Assuming : 1 Roll every week

Thats 52 rolls a year. And assuming the cost of “Scanning” those cost RM26 (USD 9) , in total we have spent : (26+12) * 52 = RM 1976 (USD 658) a year for development.

Lets assume i use Fuji Superia 200, RM 12 per roll (USD 4), 52 weeks, a year would be : RM 624 (USD 208).

Yearly cost : RM 1976 + 624 = RM 2600 (USD 866).
You would have shot : 1,872 images.

If you buy your own scanner, say, Canoscan 9000f : RM 1000 (usd 300), you could eliminate scanning, that brings down the yearly cost to :
RM 1248 (USD 416). . Imho the scanner’s 9600 dpi is good enough for almost anything except wall size and billboard prints and exceeds almost any regular labs in town.

If you plan to buy ANY flatbed scanner that is not dedicated, scrap it. Read here why

Today’s FullFrame Digital camera cost around RM 6000 (USD 2000) for the cheapest lot. Lets be honest with ourselves, how many digital cameras did we buy in the last 4 years? If you are not into photography, maybe nothing much, but if you are an avid shooter and constantly improving yourself and your gears, i would say 2 is a conservative figure.

In 4 years, Assuming that i use the Leica M6 film camera,
1. My cost would be USD 416 * 4 = USD 1664 and my 2 LR44 batteries will last around 8 years, so no changes there.
2. The Digital upgrade will cost you easily USD 4000 if you upgraded twice. This is not inclusive of your upgrade required in your computer to handle ur ever growing raw files and resolution, extra batteries, memory cards format and softwares.

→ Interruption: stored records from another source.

import Summits.CriticalPhenomena.PercolationContinuityZ3.Theorems.PercNearOneGluingNoHeavyLowerTailAPLNonuniformFibres
import HarnessLib

/-!
# `NoHeavyLowerTail` (stmt-CriticalPhenomena-4575) — the van den Berg–Häggström–Kahn slack for an apex SET:
# `P(S|b|c) · P(b ↔ c, no b–c path avoiding S) ≤ P(Sb|c) · P(Sc|b)` (glued apex)

Support file (prover seat `prim-cert-1`, gen 16; `--supports stmt-CriticalPhenomena-4575`; memo
`run/shared/lean/prim/prim-cert-1/FROM-prim-cert-1-g16-APL-NONUNIFORM.md`).  No definitions, no named facts, no sorries.
Companion of `…APLNonuniformStep` (algebra) and `…APLNonuniform` (the induction).

SETTING.  `μ = prodBernoulli w` on the pairs of `Fin n`; a vertex set `S` (the apex, thought of as GLUED: the apex reaches
`x` iff `S ↔ x := ∃ s ∈ S, s ↔ x`) and two targets `b, c ∉ S`, `b ≠ c`.  `T_b(ω)` = the open cluster of `b` among the pairs
inside `Sᶜ` (`openCluster (ω ∩ {e | ∀ x ∈ e, x ∉ S}) b`).  Cells (glued): `u0 = μ(S ↮ b, S ↮ c, b ↮ c)`, `uab = μ(S ↔ b, S ↮ c)`,
`uac = μ(S ↔ c, S ↮ b)`, and the "apex-pivotal" mass `y = μ(c ∉ T_b, b ↔ c ∨ (S ↔ b ∧ S ↔ c))` = the configurations in which
`b` and `c` are separated off `S` but joined through the glued apex.

**Theorem (`APL.apexSet_bhk_slack`).**  `u0 · y ≤ uab · uac`.
For `S = {a}` this is prove-5 g37's (A) / prim-ineq-gen-2's BHK slack `S = u₁u₂ − q·n ≥ 0` (`…CubicThreePointApexDecoupled`);
the set version is what the no-contraction induction of `…APLNonuniform` consumes (the merged apex of Kozma–Nitzan / prove-5 is a
glued SET on a fixed vertex type).

PROOF.  (1) Paths: `S ↔ b ⟺ EX_b := ∃ s ∈ S, t ∈ T_b(ω), {s,t} open` (last exit from `S`), and on `{c ∉ T_b}`,
`b ↔ c ∨ (S↔b ∧ S↔c) ⟺ EX_b ∧ EX_c`; so with `D° = {c ∉ T_b}`, `m = μ(D°)`, `A = μ(D° ∩ EX_b)`, `G = μ(D° ∩ EX_c)`, `X = μ(D° ∩ EX_b ∩ EX_c)`:
`uab = A − X`, `uac = G − X`, `u0 = m − A − G + X`, `y = X`, and `u0·y − uab·uac = m·X − A·G`.  (2) Fibres: on `{T_b = T}` (`c ∉ T`) the
cluster `T_c` is the cluster of `c` among the pairs inside `Sᶜ ∖ T`, and `{T_b = T}`, `{S has an open pair into T}`,
`{S has an open pair into T_c}` are determined by three pairwise disjoint classes of pairs, so (cluster Markov property)
`A = Σ_T p_T α(T)`, `G = Σ_T p_T Γ(T)`, `X = Σ_T p_T α(T)Γ(T)`, `m = Σ_T p_T` with `α` monotone, `Γ` antitone in `T`.  (3) In the model
`μ°` with the pairs meeting `S` given weight `0`, `p_T·1[c ∉ T] = μ°(b ↮ c, C(b) = T)`, so `m·X ≤ A·G` is van den Berg–Häggström–Kahn 2006
Thm. 1.3 (monotone × antitone, given `b ↮ c`) in the finite-sum form of the tree (`offObs_bhk_mono_anti`,
from `BHK2006_clusterConditionalPositiveAssociation_holds`).
[cite: VandenbergHaggstromKahn2005, Thm. 1.3 (p. 6), Thm. 1.4 (p. 7)]  [this work]
-/
noncomputable section

namespace Summit.CriticalPhenomena.PercolationContinuityZ3.Theorems

namespace APL

open MeasureTheory Literature.Probability.Percolation Literature.Probability.LatticeModels
open scoped Classical

section Main

variable {n : ℕ} (w : Sym2 (Fin n) → unitInterval) (S : Finset (Fin n)) (b c : Fin n)

/-! ### The model with the pairs meeting `S` closed, and BHK in finite-sum form -/

/-- Under the weights `w° = w·1[pair inside Sᶜ]`, almost surely `ω ∩ {pairs inside Sᶜ} = ω`. [folklore] -/
theorem ae_inter_offS_eq :
    (prodBernoulli fun e : Sym2 (Fin n) => if (∀ x ∈ e, x ∉ (S : Set (Fin n))) then w e else 0)
      {ω | ω ∩ {e | ∀ x ∈ e, x ∉ (S : Set (Fin n))} = ω}ᶜ = 0 := by
  have h : ∀ e : Sym2 (Fin n), ∀ᵐ ω ∂(prodBernoulli fun e : Sym2 (Fin n) =>
      if (∀ x ∈ e, x ∉ (S : Set (Fin n))) then w e else 0), e ∈ ω → ∀ x ∈ e, x ∉ (S : Set (Fin n)) := by
    intro e
    by_cases he : ∀ x ∈ e, x ∉ (S : Set (Fin n))
    · exact Filter.Eventually.of_forall fun ω _ => he
    · have h0 : (fun e : Sym2 (Fin n) => if (∀ x ∈ e, x ∉ (S : Set (Fin n))) then w e else 0) e = 0 := by
        show (if (∀ x ∈ e, x ∉ (S : Set (Fin n))) then w e else 0) = 0
        rw [if_neg he]
      filter_upwards [prodBernoulli_ae_notMem (fun e : Sym2 (Fin n) =>
        if (∀ x ∈ e, x ∉ (S : Set (Fin n))) then w e else 0) h0] with ω hω
      exact fun h => absurd h hω
  have hae : ∀ᵐ ω ∂(prodBernoulli fun e : Sym2 (Fin n) => if (∀ x ∈ e, x ∉ (S : Set (Fin n))) then w e else 0),
      ω ∩ {e | ∀ x ∈ e, x ∉ (S : Set (Fin n))} = ω := by
    filter_upwards [ae_all_iff.2 h] with ω hω
    ext e
    exact ⟨fun h => h.1, fun h => ⟨h, hω e h⟩⟩
  rw [ae_iff] at hae
  simpa only [Set.compl_setOf] using hae

/-- In the model `w°`: `μ°(b ↮ c, C(b) = T) = μ_w(T_b = T, c ∉ T_b)` (the fibres of `T_b` under `w`). [this work] -/
theorem real_offModel_fib (T : Finset (Fin n)) :
    (prodBernoulli fun e : Sym2 (Fin n) => if (∀ x ∈ e, x ∉ (S : Set (Fin n))) then w e else 0).real
        ({ω : BondConfig (Fin n) | ∀ x ∈ ({c} : Set (Fin n)), ¬ (openGraph ω).Reachable b x} ∩
          {ω : BondConfig (Fin n) | openCluster ω b = (T : Set (Fin n))}) =
      (prodBernoulli w).real
          ({ω : BondConfig (Fin n) | openCluster (ω ∩ {e | ∀ x ∈ e, x ∉ (S : Set (Fin n))}) b = (T : Set (Fin n))} ∩
            {ω | c ∉ openCluster (ω ∩ {e | ∀ x ∈ e, x ∉ (S : Set (Fin n))}) b}) := by
  set μ0 := (prodBernoulli fun e : Sym2 (Fin n) => if (∀ x ∈ e, x ∉ (S : Set (Fin n))) then w e else 0) with hμ0
  have hN := ae_inter_offS_eq w S
  -- intersect with the full-measure set `N = {ω ∩ offS = ω}` on which the two events agree
  have h1 : μ0.real ({ω : BondConfig (Fin n) | ∀ x ∈ ({c} : Set (Fin n)), ¬ (openGraph ω).Reachable b x} ∩
          {ω : BondConfig (Fin n) | openCluster ω b = (T : Set (Fin n))}) =
      μ0.real ({ω : BondConfig (Fin n) | openCluster (ω ∩ {e | ∀ x ∈ e, x ∉ (S : Set (Fin n))}) b = (T : Set (Fin n))} ∩
            {ω | c ∉ openCluster (ω ∩ {e | ∀ x ∈ e, x ∉ (S : Set (Fin n))}) b}) := by
    rw [measureReal_def, measureReal_def, ← measure_inter_conull hN, ← measure_inter_conull (μ := μ0)
      (s := {ω : BondConfig (Fin n) | openCluster (ω ∩ {e | ∀ x ∈ e, x ∉ (S : Set (Fin n))}) b = (T : Set (Fin n))} ∩
            {ω | c ∉ openCluster (ω ∩ {e | ∀ x ∈ e, x ∉ (S : Set (Fin n))}) b}) hN]
    congr 2
    ext ω
    simp only [Set.mem_inter_iff, Set.mem_setOf_eq, Set.mem_singleton_iff, forall_eq]
    constructor
    · rintro ⟨⟨h1, h2⟩, hω⟩
      rw [hω]
      exact ⟨⟨h2, h1⟩, rfl⟩
    · rintro ⟨⟨h1, h2⟩, hω⟩
      rw [hω] at h1 h2
      exact ⟨⟨h2, h1⟩, hω⟩
  rw [h1]
  -- agreement of the two weightings on events determined by the pairs inside `Sᶜ`
  refine prodBernoulli_real_eq_of_determinedBy _ w (F := {e : Sym2 (Fin n) | ∀ x ∈ e, x ∉ (S : Set (Fin n))})
    (fun e he => ?_) ?_ MeasurableSet.of_discrete
  · show (if (∀ x ∈ e, x ∉ (S : Set (Fin n))) then w e else 0) = w e
    rw [if_pos (show (∀ x ∈ e, x ∉ (S : Set (Fin n))) from he)]
  · rw [determinedBy_iff]
    intro ω ω' hω
    simp only [Set.mem_inter_iff, Set.mem_setOf_eq]
    rw [hω]

/-- In the model `w°`: `μ°(b ↮ c) = μ_w(c ∉ T_b)`. [this work] -/
theorem real_offModel_notReach :
    (prodBernoulli fun e : Sym2 (Fin n) => if (∀ x ∈ e, x ∉ (S : Set (Fin n))) then w e else 0).real
        {ω : BondConfig (Fin n) | ∀ x ∈ ({c} : Set (Fin n)), ¬ (openGraph ω).Reachable b x} =
      (prodBernoulli w).real {ω : BondConfig (Fin n) | c ∉ openCluster (ω ∩ {e | ∀ x ∈ e, x ∉ (S : Set (Fin n))}) b} := by
  set μ0 := (prodBernoulli fun e : Sym2 (Fin n) => if (∀ x ∈ e, x ∉ (S : Set (Fin n))) then w e else 0) with hμ0
  have hN := ae_inter_offS_eq w S
  have h1 : μ0.real {ω : BondConfig (Fin n) | ∀ x ∈ ({c} : Set (Fin n)), ¬ (openGraph ω).Reachable b x} =
      μ0.real {ω : BondConfig (Fin n) | c ∉ openCluster (ω ∩ {e | ∀ x ∈ e, x ∉ (S : Set (Fin n))}) b} := by
    rw [measureReal_def, measureReal_def, ← measure_inter_conull hN, ← measure_inter_conull (μ := μ0)
      (s := {ω : BondConfig (Fin n) | c ∉ openCluster (ω ∩ {e | ∀ x ∈ e, x ∉ (S : Set (Fin n))}) b}) hN]
    congr 2
    ext ω
    simp only [Set.mem_inter_iff, Set.mem_setOf_eq, Set.mem_singleton_iff, forall_eq]
    constructor
    · rintro ⟨h1, hω⟩
      rw [hω]
      exact ⟨h1, rfl⟩
    · rintro ⟨h1, hω⟩
      rw [hω] at h1
      exact ⟨h1, hω⟩
  rw [h1]
  refine prodBernoulli_real_eq_of_determinedBy _ w (F := {e : Sym2 (Fin n) | ∀ x ∈ e, x ∉ (S : Set (Fin n))})
    (fun e he => ?_) ?_ MeasurableSet.of_discrete
  · show (if (∀ x ∈ e, x ∉ (S : Set (Fin n))) then w e else 0) = w e
    rw [if_pos (show (∀ x ∈ e, x ∉ (S : Set (Fin n))) from he)]
  · rw [determinedBy_iff]
    intro ω ω' hω
    simp only [Set.mem_setOf_eq]
    rw [hω]

/-- **BHK Thm. 1.3 for the fibres of `T_b`**: with `p_T = μ(T_b = T, c ∉ T_b)`, `m = μ(c ∉ T_b)`, `α` monotone, `Γ` antitone,
`m · Σ_T α(T)Γ(T) p_T ≤ (Σ_T α(T) p_T)(Σ_T Γ(T) p_T)`. [cite: VandenbergHaggstromKahn2005, Thm. 1.3 (p. 6)] -/
theorem bhk_fibS (hbc : b ≠ c) (α Γ : Finset (Fin n) → ℝ) (hα : Monotone α) (hΓ : Antitone Γ) :
    (prodBernoulli w).real {ω : BondConfig (Fin n) | c ∉ openCluster (ω ∩ {e | ∀ x ∈ e, x ∉ (S : Set (Fin n))}) b} *
        ∑ T : Finset (Fin n), (α T * Γ T) * (prodBernoulli w).real
          ({ω : BondConfig (Fin n) | openCluster (ω ∩ {e | ∀ x ∈ e, x ∉ (S : Set (Fin n))}) b = (T : Set (Fin n))} ∩
            {ω | c ∉ openCluster (ω ∩ {e | ∀ x ∈ e, x ∉ (S : Set (Fin n))}) b}) ≤
      (∑ T : Finset (Fin n), α T * (prodBernoulli w).real
          ({ω : BondConfig (Fin n) | openCluster (ω ∩ {e | ∀ x ∈ e, x ∉ (S : Set (Fin n))}) b = (T : Set (Fin n))} ∩
            {ω | c ∉ openCluster (ω ∩ {e | ∀ x ∈ e, x ∉ (S : Set (Fin n))}) b})) *
        ∑ T : Finset (Fin n), Γ T * (prodBernoulli w).real
          ({ω : BondConfig (Fin n) | openCluster (ω ∩ {e | ∀ x ∈ e, x ∉ (S : Set (Fin n))}) b = (T : Set (Fin n))} ∩
            {ω | c ∉ openCluster (ω ∩ {e | ∀ x ∈ e, x ∉ (S : Set (Fin n))}) b}) := by
  have hs : b ∉ ({c} : Set (Fin n)) := fun h => hbc (Set.mem_singleton_iff.1 h)
  have key := offObs_bhk_mono_anti (fun e : Sym2 (Fin n) => if (∀ x ∈ e, x ∉ (S : Set (Fin n))) then w e else 0)
    b ({c} : Set (Fin n)) hs α Γ hα hΓ
  simp only [real_offModel_fib w S b c, real_offModel_notReach w S b c] at key
  exact key

/-! ### The theorem -/

/-- **van den Berg–Häggström–Kahn slack for a glued apex SET.**  For `b, c ∉ S`, `b ≠ c`:
`μ(S ↮ b, S ↮ c, b ↮ c) · μ(c ∉ T_b, b ↔ c ∨ (S ↔ b ∧ S ↔ c)) ≤ μ(S ↔ b, S ↮ c) · μ(S ↔ c, S ↮ b)`,
where `S ↔ x := ∃ s ∈ S, s ↔ x` and `T_b` is the cluster of `b` among the pairs inside `Sᶜ`.  For `S = {a}` this is the BHK slack
`u0 · P(abc, b ↮ c off a) ≤ uab · uac` of the apex-pair programme. [this work] -/
theorem apexSet_bhk_slack (hb : b ∉ S) (hc : c ∉ S) (hbc : b ≠ c) :
    (prodBernoulli w).real ({ω : BondConfig (Fin n) | ∃ s ∈ (S : Set (Fin n)), ω ∈ openConn s b}ᶜ ∩
          {ω | ∃ s ∈ (S : Set (Fin n)), ω ∈ openConn s c}ᶜ ∩ (openConn b c)ᶜ) *
        (prodBernoulli w).real ({ω : BondConfig (Fin n) | c ∉ openCluster (ω ∩ {e | ∀ x ∈ e, x ∉ (S : Set (Fin n))}) b} ∩
          (openConn b c ∪ ({ω | ∃ s ∈ (S : Set (Fin n)), ω ∈ openConn s b} ∩
            {ω | ∃ s ∈ (S : Set (Fin n)), ω ∈ openConn s c}))) ≤
      (prodBernoulli w).real ({ω : BondConfig (Fin n) | ∃ s ∈ (S : Set (Fin n)), ω ∈ openConn s b} ∩
          {ω | ∃ s ∈ (S : Set (Fin n)), ω ∈ openConn s c}ᶜ) *
        (prodBernoulli w).real ({ω : BondConfig (Fin n) | ∃ s ∈ (S : Set (Fin n)), ω ∈ openConn s c} ∩
          {ω | ∃ s ∈ (S : Set (Fin n)), ω ∈ openConn s b}ᶜ) := by
  have hbS : b ∉ (S : Set (Fin n)) := fun h => hb (Finset.mem_coe.1 h)
  have hcS : c ∉ (S : Set (Fin n)) := fun h => hc (Finset.mem_coe.1 h)
  have hm : ∀ A : Set (BondConfig (Fin n)), MeasurableSet A := fun A => MeasurableSet.of_discrete
  -- the four sums
  have hX := real_offD_exb_exc_eq_sum w S b c hb hc
  have hA := real_offD_exb_eq_sum w S b c hb
  have hG := real_offD_exc_eq_sum w S b c hb hc
  -- BHK
  have hα : Monotone fun T : Finset (Fin n) =>
      (prodBernoulli w).real {ω : BondConfig (Fin n) | ∃ s ∈ (S : Set (Fin n)), ∃ t ∈ (T : Set (Fin n)), s(s, t) ∈ ω} := by
    intro T T' hTT'
    refine measureReal_mono ?_
    rintro ω ⟨s, hs, t, ht, hst⟩
    exact ⟨s, hs, t, Finset.mem_coe.2 (hTT' (Finset.mem_coe.1 ht)), hst⟩
  have hΓ : Antitone fun T : Finset (Fin n) =>
      (prodBernoulli w).real {ω : BondConfig (Fin n) | ∃ s ∈ (S : Set (Fin n)), ∃ t ∈ openCluster
        (ω ∩ {e | ∀ x ∈ e, x ∉ (S : Set (Fin n))} ∩ {e | ∀ x ∈ e, x ∉ (T : Set (Fin n))}) c, s(s, t) ∈ ω} := by
    intro T T' hTT'
    refine measureReal_mono ?_
    rintro ω ⟨s, hs, t, ht, hst⟩
    refine ⟨s, hs, t, openCluster_mono ?_ c ht, hst⟩
    rintro e ⟨he1, he2⟩
    exact ⟨he1, fun x hx hxT => he2 x hx (Finset.mem_coe.2 (hTT' (Finset.mem_coe.1 hxT)))⟩
  have key := bhk_fibS w S b c hbc _ _ hα hΓ
  rw [← hX, ← hA, ← hG] at key
  -- cells in terms of m, A, G, X
  rw [cell_0_eq (S : Set (Fin n)) b c hbS hcS, cell_y_eq (S : Set (Fin n)) b c hbS hcS,
    cell_ab_eq (S : Set (Fin n)) b c hbS hcS, cell_ab_eq (S : Set (Fin n)) c b hcS hbS]
  -- abbreviations
  set D0 : Set (BondConfig (Fin n)) := {ω | c ∉ openCluster (ω ∩ {e | ∀ x ∈ e, x ∉ (S : Set (Fin n))}) b} with hD0
  set EXb : Set (BondConfig (Fin n)) :=
    {ω | ∃ s ∈ (S : Set (Fin n)), ∃ t ∈ openCluster (ω ∩ {e | ∀ x ∈ e, x ∉ (S : Set (Fin n))}) b, s(s, t) ∈ ω} with hEXb
  set EXc : Set (BondConfig (Fin n)) :=
    {ω | ∃ s ∈ (S : Set (Fin n)), ∃ t ∈ openCluster (ω ∩ {e | ∀ x ∈ e, x ∉ (S : Set (Fin n))}) c, s(s, t) ∈ ω} with hEXc
  have hD0' : {ω : BondConfig (Fin n) | b ∉ openCluster (ω ∩ {e | ∀ x ∈ e, x ∉ (S : Set (Fin n))}) c} = D0 := by
    ext ω; simp only [hD0, Set.mem_setOf_eq]; rw [mem_offSet_comm]
  rw [hD0']
  -- u0 = m - (A + G - X), uab = A - X, uac = G - X
  have hu0 : (prodBernoulli w).real (D0 ∩ (EXb ∪ EXc)ᶜ) = (prodBernoulli w).real D0 - (prodBernoulli w).real (D0 ∩ (EXb ∪ EXc)) := by
    have hset : D0 ∩ (EXb ∪ EXc)ᶜ = D0 \ (D0 ∩ (EXb ∪ EXc)) := by rw [Set.sdiff_self_inter, Set.sdiff_eq]
    rw [hset, measureReal_sdiff Set.inter_subset_left (hm _)]
  have hunion : (prodBernoulli w).real (D0 ∩ (EXb ∪ EXc)) = (prodBernoulli w).real (D0 ∩ EXb) + (prodBernoulli w).real (D0 ∩ EXc) - (prodBernoulli w).real (D0 ∩ (EXb ∩ EXc)) := by
    have h := measureReal_union_add_inter (μ := prodBernoulli w) (s := D0 ∩ EXb) (t := D0 ∩ EXc) (hm _)
    have h1 : D0 ∩ EXb ∪ D0 ∩ EXc = D0 ∩ (EXb ∪ EXc) := (Set.inter_union_distrib_left _ _ _).symm
    have h2 : D0 ∩ EXb ∩ (D0 ∩ EXc) = D0 ∩ (EXb ∩ EXc) := by
      ext ω; simp only [Set.mem_inter_iff]; tauto
    rw [h1, h2] at h
    linarith
  have hab : (prodBernoulli w).real (D0 ∩ (EXb ∩ EXcᶜ)) = (prodBernoulli w).real (D0 ∩ EXb) - (prodBernoulli w).real (D0 ∩ (EXb ∩ EXc)) := by
    have hset : D0 ∩ (EXb ∩ EXcᶜ) = (D0 ∩ EXb) \ (D0 ∩ (EXb ∩ EXc)) := by
      ext ω; simp only [Set.mem_inter_iff, Set.mem_compl_iff, Set.mem_sdiff]; tauto
    have hsub : D0 ∩ (EXb ∩ EXc) ⊆ D0 ∩ EXb := fun ω h => ⟨h.1, h.2.1⟩
    rw [hset, measureReal_sdiff hsub (hm _)]
  have hac : (prodBernoulli w).real (D0 ∩ (EXc ∩ EXbᶜ)) = (prodBernoulli w).real (D0 ∩ EXc) - (prodBernoulli w).real (D0 ∩ (EXb ∩ EXc)) := by
    have hset : D0 ∩ (EXc ∩ EXbᶜ) = (D0 ∩ EXc) \ (D0 ∩ (EXb ∩ EXc)) := by
      ext ω; simp only [Set.mem_inter_iff, Set.mem_compl_iff, Set.mem_sdiff]; tauto
    have hsub : D0 ∩ (EXb ∩ EXc) ⊆ D0 ∩ EXc := fun ω h => ⟨h.1, h.2.2⟩
    rw [hset, measureReal_sdiff hsub (hm _)]
  rw [hu0, hunion, hab, hac]
  have halg : ((prodBernoulli w).real D0 - ((prodBernoulli w).real (D0 ∩ EXb) + (prodBernoulli w).real (D0 ∩ EXc) - (prodBernoulli w).real (D0 ∩ (EXb ∩ EXc)))) *
        (prodBernoulli w).real (D0 ∩ (EXb ∩ EXc)) -
      ((prodBernoulli w).real (D0 ∩ EXb) - (prodBernoulli w).real (D0 ∩ (EXb ∩ EXc))) * ((prodBernoulli w).real (D0 ∩ EXc) - (prodBernoulli w).real (D0 ∩ (EXb ∩ EXc))) =
      (prodBernoulli w).real D0 * (prodBernoulli w).real (D0 ∩ (EXb ∩ EXc)) - (prodBernoulli w).real (D0 ∩ EXb) * (prodBernoulli w).real (D0 ∩ EXc) := by ring
  linarith [key, halg]

end Main

end APL

end Summit.CriticalPhenomena.PercolationContinuityZ3.Theorems

end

At this point you might be wondering, what if i trade in my gears! surely my cost would be lower. Have you considered what your digital camera is worth after 2 years time? As manufacturers religiously churns out new version before any major exhibition, whats new today gets old very fast and it shows in the price drop. Options abounds even if your camera model happens to be the “hot items”.


Now, check out the prices on M3, M6,M7 or say Nikon Titan F2 film camera. Don’t be surprised that the price remains holds very well and some like the Nikon Titan F2…actually is better than buying the best stocks.

Leica M3 was produced from 1954-1966. 12 years.

Film does not offer higher quality or cleaner images. Digital is the new king. But, if you enjoy shooting and thinking more about your shots, taking your skills to the next level and get the hell out of editing photos 90% of the time, there is nothing like shooting film for a break.

Take the blue pill and forget whatever i wrote here, resume reading your gear reviews, zoom out of that pixel peeping mode and go back to the digital circle. Take the red pill, and your race ends here, just grab a few rolls of Kodak Porta 160.

** Maybe one day we might have a digital camera with no LCD back and a preconfigured limit setter of say 36,72,108 maximum shots and a 50mm 0.95 lens. Sounds silly and stupid but that is one camera i will surely buy.

Fixing the vertical alignment on M6

The M6, arguable world best 35mm film camera
The M6, arguably world best 35mm film camera

The M6 have a slight vertical alignment issue. What happens when you have a camera that you going to use seriously for some shoot and it has a minor issue? I tell you how it feels, it feels like an itch that can’t be scratched!
So after looking up some popular local photography figures in town, i was served the advice of sending it to Germany or Singapore. Ouch.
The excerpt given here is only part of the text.